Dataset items
Content starts
/-! ### The totally real cubic field `d = 148`: `X³ − X² − 3X + 1` (rows `37b1`) -/

/-- **The units of the totally real cubic field `ℚ(θ)`, `θ` a root of `X³ − X² − 3X + 1` (`d = 148`), take ALL EIGHT signatures** — KERNEL:
three real roots isolated in rational intervals of width `10⁻⁵`; units `u₁ = 1 − 3θ + 1θ²`, `u₂ = -8 + 2θ + 5θ²` (`-imc` D-imc-85
witnesses, inverses `6 + 1θ − 2θ²`, `14 − 52θ + 21θ²`) with sign bits `(0, 0, 1)`, `(0, 1, 0)` at the three embeddings;
`signVec_surjective_of_two_units`. [cite: FrohlichTaylor1990, Ch. V §1 (1.12), p. 164] [cite: Cohen1993, §4.1.3 and App. B (d = 148)] -/
theorem signVec_surjective_cubicField_d148p {θ : AlgebraicClosure ℚ}
    (hθ : aeval θ (Cubic.toPoly ⟨1, ((-1 : ℤ) : ℚ), ((-3 : ℤ) : ℚ), ((1 : ℤ) : ℚ)⟩) = 0)
    [NumberField (IntermediateField.adjoin ℚ {θ})] :
    Function.Surjective (signVec (K := ↥(IntermediateField.adjoin ℚ {θ}))) := by
  set K := IntermediateField.adjoin ℚ {θ} with hKdef
  have h3 : Module.finrank ℚ K = 3 := finrank_adjoin_eq_three_of_irreducible irreducible_cubic_twoDivField_d148p hθ
  -- three real roots
  obtain ⟨x₀, hl₀, hu₀, hx₀⟩ := exists_cubic_root_Ioo_of_neg_of_pos (p := (-1 : ℝ)) (q := -3) (r := 1)
    (l := -3703 / 2500) (u := -148119 / 100000) (by norm_num) (by norm_num) (by norm_num)
  obtain ⟨x₁, hl₁, hu₁, hx₁⟩ := exists_cubic_root_Ioo_of_pos_of_neg (p := (-1 : ℝ)) (q := -3) (r := 1)
    (l := 3111 / 10000) (u := 31111 / 100000) (by norm_num) (by norm_num) (by norm_num)
  obtain ⟨x₂, hl₂, hu₂, hx₂⟩ := exists_cubic_root_Ioo_of_neg_of_pos (p := (-1 : ℝ)) (q := -3) (r := 1)
    (l := 13563 / 6250) (u := 217009 / 100000) (by norm_num) (by norm_num) (by norm_num)
  have haev : ∀ x : ℝ, x ^ 3 + (-1) * x ^ 2 + (-3) * x + (1) = 0 →
      aeval x (Cubic.toPoly ⟨1, ((-1 : ℤ) : ℚ), ((-3 : ℤ) : ℚ), ((1 : ℤ) : ℚ)⟩) = 0 := fun x hx => by
    simp only [Cubic.toPoly, map_one, one_mul, aeval_add, aeval_mul, aeval_C, aeval_X_pow, aeval_X, eq_ratCast,
      Rat.cast_intCast]
    push_cast
    linear_combination hx
  obtain ⟨ρ₀, hρ₀⟩ := exists_ringHom_adjoin_apply_gen_eq (P := ⟨1, ((-1 : ℤ) : ℚ), ((-3 : ℤ) : ℚ), ((1 : ℤ) : ℚ)⟩) rfl
    irreducible_cubic_twoDivField_d148p hθ (haev x₀ hx₀)
  obtain ⟨ρ₁, hρ₁⟩ := exists_ringHom_adjoin_apply_gen_eq (P := ⟨1, ((-1 : ℤ) : ℚ), ((-3 : ℤ) : ℚ), ((1 : ℤ) : ℚ)⟩) rfl
    irreducible_cubic_twoDivField_d148p hθ (haev x₁ hx₁)
  obtain ⟨ρ₂, hρ₂⟩ := exists_ringHom_adjoin_apply_gen_eq (P := ⟨1, ((-1 : ℤ) : ℚ), ((-3 : ℤ) : ℚ), ((1 : ℤ) : ℚ)⟩) rfl
    irreducible_cubic_twoDivField_d148p hθ (haev x₂ hx₂)
  have hx01 : x₀ ≠ x₁ := by intro h; rw [h] at hu₀; linarith
  have hx02 : x₀ ≠ x₂ := by intro h; rw [h] at hu₀; linarith
  have hx12 : x₁ ≠ x₂ := by intro h; rw [h] at hu₁; linarith
  set ρ : Fin 3 → (K →+* ℝ) := ![ρ₀, ρ₁, ρ₂] with hρdef
  have hne : ∀ {φ ψ : K →+* ℝ} {a c : ℝ}, φ (IntermediateField.AdjoinSimple.gen ℚ θ) = a →
      ψ (IntermediateField.AdjoinSimple.gen ℚ θ) = c → a ≠ c → φ ≠ ψ := by
    intro φ ψ a c ha hc hac h
    rw [h] at ha
    exact hac (ha.symm.trans hc)
  have hρ : Function.Injective ρ :=
    injective_fin_three' (hne hρ₀ hρ₁ hx01) (hne hρ₀ hρ₂ hx02) (hne hρ₁ hρ₂ hx12)
  -- the two units
  obtain ⟨b, hbθ, hb⟩ := exists_ringOfIntegers_cubic_root (p := -1) (q := -3) (r := 1) hθ
  have hbgen : algebraMap (𝓞 K) K b = IntermediateField.AdjoinSimple.gen ℚ θ := Subtype.ext hbθ
  have hb' : b ^ 3 + (-1 : 𝓞 K) * b ^ 2 + (-3 : 𝓞 K) * b + (1 : 𝓞 K) = 0 := by
    have h := hb
    push_cast at h
    linear_combination h
  obtain ⟨e₁, he₁⟩ : ∃ e : (𝓞 K)ˣ, ((e : 𝓞 K) : K) = ((1 : ℤ) : K) + ((-3 : ℤ) : K) * IntermediateField.AdjoinSimple.gen ℚ θ +
      ((1 : ℤ) : K) * IntermediateField.AdjoinSimple.gen ℚ θ ^ 2 :=
    ⟨_, coe_mkOfMulEqOne_quad hbgen (1) (-3) (1)
      (((6 : ℤ) : 𝓞 K) + ((1 : ℤ) : 𝓞 K) * b + ((-2 : ℤ) : 𝓞 K) * b ^ 2)
      (by push_cast; linear_combination ((5 : 𝓞 K) + (-2 : 𝓞 K) * b) * hb')⟩
  obtain ⟨e₂, he₂⟩ : ∃ e : (𝓞 K)ˣ, ((e : 𝓞 K) : K) = ((-8 : ℤ) : K) + ((2 : ℤ) : K) * IntermediateField.AdjoinSimple.gen ℚ θ +
      ((5 : ℤ) : K) * IntermediateField.AdjoinSimple.gen ℚ θ ^ 2 :=
    ⟨_, coe_mkOfMulEqOne_quad hbgen (-8) (2) (5)
      (((14 : ℤ) : 𝓞 K) + ((-52 : ℤ) : 𝓞 K) * b + ((21 : ℤ) : 𝓞 K) * b ^ 2)
      (by push_cast; linear_combination ((-113 : 𝓞 K) + (105 : 𝓞 K) * b) * hb')⟩
  -- sign bits at the three embeddings (endpoint tests)
  have hs₁ : ∀ j, signVec e₁ (ρ j) = ![0, 0, 1] j := by
    intro j; fin_cases j
    · show signVec e₁ ρ₀ = 0
      refine signVec_apply_eq_zero_of_pos ρ₀ e₁ hρ₀ he₁ ?_
      have := quadratic_pos_of_endpoints (a₀ := (1 : ℝ)) (a₁ := -3) (a₂ := 1) (m := 7) hl₀.le hu₀.le (by norm_num)
        (by norm_num) (by norm_num) (by norm_num)
      push_cast; linarith
    · show signVec e₁ ρ₁ = 0
      refine signVec_apply_eq_zero_of_pos ρ₁ e₁ hρ₁ he₁ ?_
      have := quadratic_pos_of_endpoints (a₀ := (1 : ℝ)) (a₁ := -3) (a₂ := 1) (m := 1 / 10) hl₁.le hu₁.le (by norm_num)
        (by norm_num) (by norm_num) (by norm_num)
      push_cast; linarith
    · show signVec e₁ ρ₂ = 1
      refine signVec_apply_eq_one_of_neg ρ₂ e₁ hρ₂ he₁ ?_
      have := quadratic_neg_of_endpoints (a₀ := (1 : ℝ)) (a₁ := -3) (a₂ := 1) (m := 1 / 2) hl₂.le hu₂.le (by norm_num)
        (by norm_num) (by norm_num) (by norm_num)
      push_cast; linarith
  have hs₂ : ∀ j, signVec e₂ (ρ j) = ![0, 1, 0] j := by
    intro j; fin_cases j
    · show signVec e₂ ρ₀ = 0
      refine signVec_apply_eq_zero_of_pos ρ₀ e₂ hρ₀ he₂ ?_
      have := quadratic_pos_of_endpoints (a₀ := (-8 : ℝ)) (a₁ := 2) (a₂ := 5) (m := 7 / 1000) hl₀.le hu₀.le (by norm_num)
        (by norm_num) (by norm_num) (by norm_num)
      push_cast; linarith
    · show signVec e₂ ρ₁ = 1
      refine signVec_apply_eq_one_of_neg ρ₁ e₂ hρ₁ he₂ ?_
      have := quadratic_neg_of_endpoints (a₀ := (-8 : ℝ)) (a₁ := 2) (a₂ := 5) (m := 6) hl₁.le hu₁.le (by norm_num)
        (by norm_num) (by norm_num) (by norm_num)
      push_cast; linarith
    · show signVec e₂ ρ₂ = 0
      refine signVec_apply_eq_zero_of_pos ρ₂ e₂ hρ₂ he₂ ?_
      have := quadratic_pos_of_endpoints (a₀ := (-8 : ℝ)) (a₁ := 2) (a₂ := 5) (m := 19) hl₂.le hu₂.le (by norm_num)
        (by norm_num) (by norm_num) (by norm_num)
      push_cast; linarith
  exact signVec_surjective_of_two_units h3 ρ hρ e₁ e₂ ![0, 0, 1] ![0, 1, 0] hs₁ hs₂ (by decide)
Content ends
(Exercise brief) Using the records above, count every line that includes the word "refine", and state the number only.

(Problem solution) 6